Background/Aim: Hyperthermia (HT), combined with chemotherapy, has been used to treat various types of cancer. This study aimed to investigate the HT-sensitivity of malignant and non-malignant cells, and then evaluate the combination effect of docetaxel (DTX) and a newly synthesized chromone derivative (compound A) with HT. Materials and Methods: The number of viable cells was determined using the MTT method. Cell cycle distribution was analyzed using a cell sorter, and DNA fragmentation pattern was detected using agarose gel electrophoresis.

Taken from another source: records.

/-- **Unipotent steps have infinite cyclic quotient**, generated by `n(b_i) = (1 b_i; 0 1)`.
[folklore] -/
theorem chain_cyclic_unipotent
    (hAΛ : ∀ a ∈ unitSpan u s, ∀ x ∈ Submodule.span ℤ (Set.range b), (a : K) * x ∈ Submodule.span ℤ (Set.range b))
    (hDΛ : ∀ d ∈ unitSpan u' s', ∀ x ∈ Submodule.span ℤ (Set.range b), x * (d : K) ∈ Submodule.span ℤ (Set.range b))
    (hb : LinearIndependent ℤ b) (i : Fin r) :
    ∃ t ∈ chain b u u' hAΛ hDΛ ((i : ℕ) + 1),
      (∀ g ∈ chain b u u' hAΛ hDΛ ((i : ℕ) + 1), ∃ h ∈ chain b u u' hAΛ hDΛ i, ∃ n : ℤ, g = h * t ^ n) ∧
      (∀ n : ℤ, t ^ n ∈ chain b u u' hAΛ hDΛ i → n = 0) := by
  have hi1 : (i : ℕ) + 1 ≤ r := i.2
  rw [chain_of_le_r b u u' hAΛ hDΛ hi1, chain_of_le_r b u u' hAΛ hDΛ (Nat.le_of_lt i.2)]
  have hbi : b i ∈ latticeStep b ((i : ℕ) + 1) := Submodule.subset_span ⟨i, Nat.lt_succ_self _, rfl⟩
  refine ⟨bMat 1 (b i) 1, bMat_mem_borelOf_iff.2 ⟨Subgroup.one_mem _, Subgroup.one_mem _, hbi⟩,
    fun g hg => ?_, fun n hn => ?_⟩
  · obtain ⟨a, ha, d, hd, x, hx, rfl⟩ := hg
    rw [Subgroup.mem_bot] at ha hd
    subst ha hd
    -- `Λ_{i+1} = Λ_i + ℤ b_i`
    have hsplit : latticeStep b ((i : ℕ) + 1) = latticeStep b i ⊔ Submodule.span ℤ {b i} := by
      rw [latticeStep, latticeStep, ← Submodule.span_union]
      congr 1
      ext y
      simp only [Set.mem_image, Set.mem_setOf_eq, Set.mem_union, Set.mem_singleton_iff]
      constructor
      · rintro ⟨j, hj, rfl⟩
        rcases (Nat.lt_succ_iff_lt_or_eq.1 hj) with hj' | hj'
        · exact Or.inl ⟨j, hj', rfl⟩
        · exact Or.inr (by rw [Fin.ext hj'])
      · rintro (⟨j, hj, rfl⟩ | rfl)
        · exact ⟨j, Nat.lt_succ_of_lt hj, rfl⟩
        · exact ⟨i, Nat.lt_succ_self _, rfl⟩
    rw [hsplit, Submodule.mem_sup] at hx
    obtain ⟨y, hy, z, hz, rfl⟩ := hx
    obtain ⟨n, rfl⟩ := Submodule.mem_span_singleton.1 hz
    refine ⟨bMat 1 y 1, bMat_mem_borelOf_iff.2 ⟨Subgroup.one_mem _, Subgroup.one_mem _, hy⟩, n, ?_⟩
    rw [bMat_unipotent_zpow, bMat_mul, one_mul]
    congr 1
    simp [add_comm]
  · rw [bMat_unipotent_zpow, bMat_mem_borelOf_iff] at hn
    have hsub : b '' {j : Fin r | (j : ℕ) < i} ⊆ b '' (Set.univ \ {i}) :=
      Set.image_mono fun j hj => ⟨Set.mem_univ j, fun h => by
        rw [Set.mem_singleton_iff] at h
        rw [h] at hj
        exact Nat.lt_irrefl _ hj⟩
    have hmem : n • b i ∈ Submodule.span ℤ (b '' (Set.univ \ {i})) := Submodule.span_mono hsub hn.2.2
    exact hb.eq_zero_of_smul_mem_span i n hmem

/-- **`A`-steps have infinite cyclic quotient**, generated by `diag(u_i, 1)`. [folklore] -/
theorem chain_cyclic_left
    (hAΛ : ∀ a ∈ unitSpan u s, ∀ x ∈ Submodule.span ℤ (Set.range b), (a : K) * x ∈ Submodule.span ℤ (Set.range b))
    (hDΛ : ∀ d ∈ unitSpan u' s', ∀ x ∈ Submodule.span ℤ (Set.range b), x * (d : K) ∈ Submodule.span ℤ (Set.range b))
    (hu : ∀ e : Fin s → ℤ, ∏ l, u l ^ e l = 1 → e = 0) (i : Fin s) :
    ∃ t ∈ chain b u u' hAΛ hDΛ (r + i + 1),
      (∀ g ∈ chain b u u' hAΛ hDΛ (r + i + 1), ∃ h ∈ chain b u u' hAΛ hDΛ (r + i), ∃ n : ℤ, g = h * t ^ n) ∧
      (∀ n : ℤ, t ^ n ∈ chain b u u' hAΛ hDΛ (r + i) → n = 0) := by
  have e0 : chain b u u' hAΛ hDΛ (r + i) = borelOf (latticeStep b r) (unitSpan u i) ⊥
      (unitSpan_preserves_left b u hAΛ i) (bot_preserves_right _) := by
    rcases Nat.eq_zero_or_pos i with h | h
    · rw [h, Nat.add_zero]; exact chain_r_eq b u u' hAΛ hDΛ
    · rw [chain_of_r_lt b u u' hAΛ hDΛ (by omega) (by omega), Nat.add_sub_cancel_left]
  rw [e0, chain_of_r_lt b u u' hAΛ hDΛ (by omega) (by omega), show r + i + 1 - r = i + 1 by omega]
  refine ⟨bMat (u i) 0 1, bMat_mem_borelOf_iff.2 ⟨self_mem_unitSpan_succ u i, Subgroup.one_mem _,
    Submodule.zero_mem _⟩, fun g hg => ?_, fun n hn => ?_⟩
  · obtain ⟨a, ha, d, hd, x, hx, rfl⟩ := hg
    rw [Subgroup.mem_bot] at hd
    subst hd
    obtain ⟨a₀, ha₀, n, rfl⟩ := exists_mem_unitSpan_mul_zpow u i ha
    refine ⟨bMat a₀ x 1, bMat_mem_borelOf_iff.2 ⟨ha₀, Subgroup.one_mem _, hx⟩, n, ?_⟩
    rw [bMat_diag_zpow, one_zpow, bMat_mul, mul_one]
    congr 1
    simp
  · rw [bMat_diag_zpow, one_zpow, bMat_mem_borelOf_iff] at hn
    exact eq_zero_of_zpow_mem_unitSpan hu i hn.1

Results: Among 12 cultured cells, oral squamous cell carcinoma (OSCC), especially Ca9-22 cells, and myelogenous leukemia cells showed higher sensitivity to HT than lung carcinoma and glioblastoma cell lines, while normal oral cells were the most resistant. Cytotoxicity of DTX on Ca9-22 cells was maximum at 41-42°C and 45~60 min exposure to HT. DXT, compound A, and HT induced G2/M arrest of Ca-22 cells. Mild HT enhanced the DTX- and compound A-induced subG1 arrest, in a synergistic fashion. Conclusion: The combination G2/M blockers and mild-HT can potentially be used for the treatment of OSCC.

Key Words:

Surgery, radiation, and chemotherapy are three standard treatments for oral cancer. Considering the postoperative impairment of physical function and appearance, minimally invasive therapies such as chemotherapy combined with hyperthermia (HT), which induces cancer cell death by heating to 42.5°C or higher (1, 2), are promising. Treatment of malignant tumors with HT in Japan has long track record since the approval of insurance coverage in 1990. While chronic myelogenous leukemia cells have been reported to be highly sensitive to HT (3, 4), clinical reports of HT on oral cancer have been limited. For HT, cancerous tissue is placed between two electrodes, and then is exposed to Joule heat generated using the radiofrequency dielectric warming method. This method is applicable to breast cancer that can be easily clamped between the electrodes, but not to primary tumor such as oral cancer (especially tongue cancer, which moves involuntarily). Therefore, HT for head and neck cancer, including oral cancer, is generally applied to cervical lymph node metastasis rather than the primary tumor (5). We have reported favorable clinical data of superselective intra-arterial chemoradiotherapy (based of cisplatin, docetaxel (DTX) and radiation) for patients with oral squamous cell carcinoma with lymph node metastasis (6). In addition to the direct application to tumor, combination of relatively lower temperature for HT (41-42°C) [mild hyperthermia (mild-HT)] have been reported (7, 8).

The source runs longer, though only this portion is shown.